Work to complete: Please return only the lines from the one holding "the top copies" through the one holding "up to a sign", exactly as they appear in the records below, both ends included.

Given entries:

import Literature.Topology.FourManifolds.BordismMerging
import Literature.Topology.FourManifolds.BCSBoundaryOrientation
import Literature.Topology.FourManifolds.BCSConstruction
import Literature.Topology.FourManifolds.HomotopySpheresBPProofs
import Literature.Topology.FourManifolds.NullCobordismOrientedBy
import Literature.AlgebraicTopology.SingularHomology.BoundaryTransfer
import Literature.AlgebraicTopology.SingularHomology.LocalDegreeLinearization
import HarnessLib

/-!
# Oriented merging: `(A ⊔ B, α ⊔ β)` is oriented-bordant to `A # B`; Kirby's Cor. IX.2 reduced to
# connected manifolds

Topic `Literature/Topology/FourManifolds` (fact seat of
`Literature.Topology.FourManifolds.isOrientedBordant_of_isEmpty_of_signature_eq_zero`, Kirby
1989, Cor. IX.2).  Sequel of `BordismFourComponents` (reduction of Cor. IX.2 to CONNECTED `M`
modulo the merging step `hmerge`) and `BordismMerging` (the unoriented merging bordism, the
boundary connected sum `(A × I) ♮ (B × I)` of the cylinders).  This file ORIENTS the merging
bordism and thereby proves `hmerge`, so that Kirby's Cor. IX.2 in every universe now follows from
its case of connected `M : Type` alone (`isOrientedBordant_of_isEmpty_of_signature_eq_zero_of_connected'`).

R. C. Kirby, *The topology of 4-manifolds*, LNM 1374 (1989), Ch. VIII (Thm 1 is stated for
connected `M⁴`; classes of `Ω₄^SO` have connected representatives) and Cor. IX.2; M. Kervaire,
J. Milnor, *Groups of homotopy spheres I*, Ann. of Math. 77 (1963), §2, Lemma 2.2 and its
Addendum: "`bW = bW₁ # bW₂`" **as oriented manifolds** — the orientation of the boundary
connected sum is compatible with both pieces provided the two discs have opposite handedness.

## The argument

* **Oriented cylinders.**  For closed connected oriented `(A, α)` the cylinder `A × I` is a
  null-cobordism of the double `A ⊔ A` (`cylinderNull`) and the class `w` with
  `∂w = (i₀)_*[A]_α − (i₁)_*[A]_α` (exactness, as in `isOrientedBordant_refl`) is a RELATIVE
  FUNDAMENTAL CLASS because the cylinder is connected (`Cobordism.isRelFundamentalClass_of_δ_eq`,
  from the tree's local criterion `isRelFundamentalClass_of_isGenerator_toLocal_δ_of_isManifold`);
  its boundary orientation on the bottom copy is `α` (`exists_isRelFundamentalClass_cylinderNull`).
* **Gluing.**  The boundary connected sum of the two cylinders at discs of the top copies
  (`NullCobordism.bcsSetupOf`, the tree's `BCSSetup`) carries a glued relative fundamental class
  `w_U` matching `w_S` exactly and `w_T` up to a sign `ε = ±1`
  (`BCSGluing.exists_isRelFundamentalClass`, Kervaire–Milnor §2).
* **The sign, read on the half-ball.**  Pulling the interior orientations back along the collar
  half-discs to the open unit half-ball `V ⊂ ℝⁿ⁺²` (`halfBallOrientation`), the gluing identity
  `ι₂ (k_T ((1-t)u)) = ι₁ (k_S (t u))` gives `b_S = ε · (b_T)` transported along the
  Kervaire–Milnor inversion (`BCSSetup.halfBallOrientation_localClass_eq_smul`).  Replacing the
  disc `i` of `B` by `i ∘ r` (`r` a reflection) replaces `b_T` by its transport along a linear
  reflection `R` of `V` (`halfDisc_comp_tailReflect`), which commutes with the inversion and
  REVERSES every orientation of the connected half-ball (`comap_halfBallReflect_localClass`, from
  the tree's local degree of affine maps `map_affine_localClass`, `det R = −1`); hence the sign
  flips (`units_eq_neg_of_halfBall`) and for one of the two discs `ε = 1`.  (No shortcut exists:
  with a fixed disc the untouched copy of `B` carries `εβ` whatever one does — a parity
  obstruction.)
* **Boundary orientations.**  The boundary orientation `∂w_U` at the points attached to a linked
  piece is `u` times the transported boundary orientation of the piece
  (`Piece.boundaryOrientation_localClass_eq_smul_linkOrientation`, the purely homological form of
  the tree's `boundaryOrientation_localClass_eq_smul`, via the locality of the boundary class
  `toLocal_δ_eq_of_two_embeddings_manifold`); with `u = 1` on both links the orientation of
  `(A ⊔ A) # (B ⊔ B) ≅ (A ⊔ B) ⊔ (A # B)` induced by `w_U` restricts to `α`, `β` on the untouched
  bottom copies (orientations of connected manifolds agreeing at a point are equal), and a
  null-cobordism with a relative fundamental class is an oriented null-bordism of its boundary
  (`NullCobordism.isOrientedBordant_boundaryOrientation_comap`), which Thom's dictionary reads as
  `(α ⊔ β) ∼ −Θ_C` (`IsOrientedBordant.of_sum_of_isEmpty`).

## Main statements

* `exists_isOrientedBordant_sum_connectedSpace` — **oriented merging** in dimension `n + 1 ≥ 2`,
  manifolds in `Type`;
* `isOrientedBordant_of_isEmpty_of_signature_eq_zero_of_connected'` — **Kirby's Cor. IX.2 in
  every universe follows from its case of connected closed oriented `M : Type`** (the XL core:
  Kirby VIII Thm 1(A) with IX Thm 1).

Also: `HomologicalOrientation.pullback` along open embeddings (generalising the tree's
`restrictOpens`), `NullCobordism.interiorOrientation`, the half-ball toolkit, linear reflections
of `ℝᵏ⁺¹`/`ℍⁿ⁺²` with determinant `−1`.  Definitions are explicit constructions; no named facts.

## References

* R. C. Kirby, *The topology of 4-manifolds*, LNM 1374, Springer (1989), Ch. VIII, Cor. IX.2.
  [Kirby1989]
* M. A. Kervaire, J. W. Milnor, *Groups of homotopy spheres: I*, Ann. of Math. (2) 77 (1963),
  §2, Lemma 2.2 and Addendum, pp. 507–508. [KervaireMilnorAnnals1963]
* J. Milnor, J. Stasheff, *Characteristic classes*, Ann. of Math. Studies 76 (1974), §17,
  Lemma 17.1. [MilnorStasheffAMS76]
* A. Hatcher, *Algebraic Topology*, CUP 2002, §2.2 Ex. 7, §3.3 pp. 231–236, p. 253. [HatcherAT2002]
* E. H. Spanier, *Algebraic Topology*, Springer 1981, Ch. 6 §3 Cor. 10. [Spanier1981]
* A. Juhász, *Differential and Low-Dimensional Topology*, CUP 2023, Def. 1.47. [Juhasz2023]
* M. W. Hirsch, *Differential Topology*, Springer 1976, §4.6. [Hirsch1976]
-/

open scoped Manifold ContDiff Topology
open Set Function TopologicalSpace Topology CategoryTheory
open Literature.AlgebraicTopology.SingularHomology
open Literature.AlgebraicTopology.SingularHomology.SingularSimplex (sumInl sumInr)

noncomputable section

namespace Literature.Topology.FourManifolds

universe u

/-! ### O1. A homological bordism datum over a connected total space is a relative fundamental class -/

section RelFundamental

variable {n : ℕ} {M N : Type u} [TopologicalSpace M] [ChartedSpace (EuclideanSpace ℝ (Fin (n + 1))) M]
  [TopologicalSpace N] [ChartedSpace (EuclideanSpace ℝ (Fin (n + 1))) N]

Finished task:
* **Gluing.**  The boundary connected sum of the two cylinders at discs of the top copies
  (`NullCobordism.bcsSetupOf`, the tree's `BCSSetup`) carries a glued relative fundamental class
  `w_U` matching `w_S` exactly and `w_T` up to a sign `ε = ±1`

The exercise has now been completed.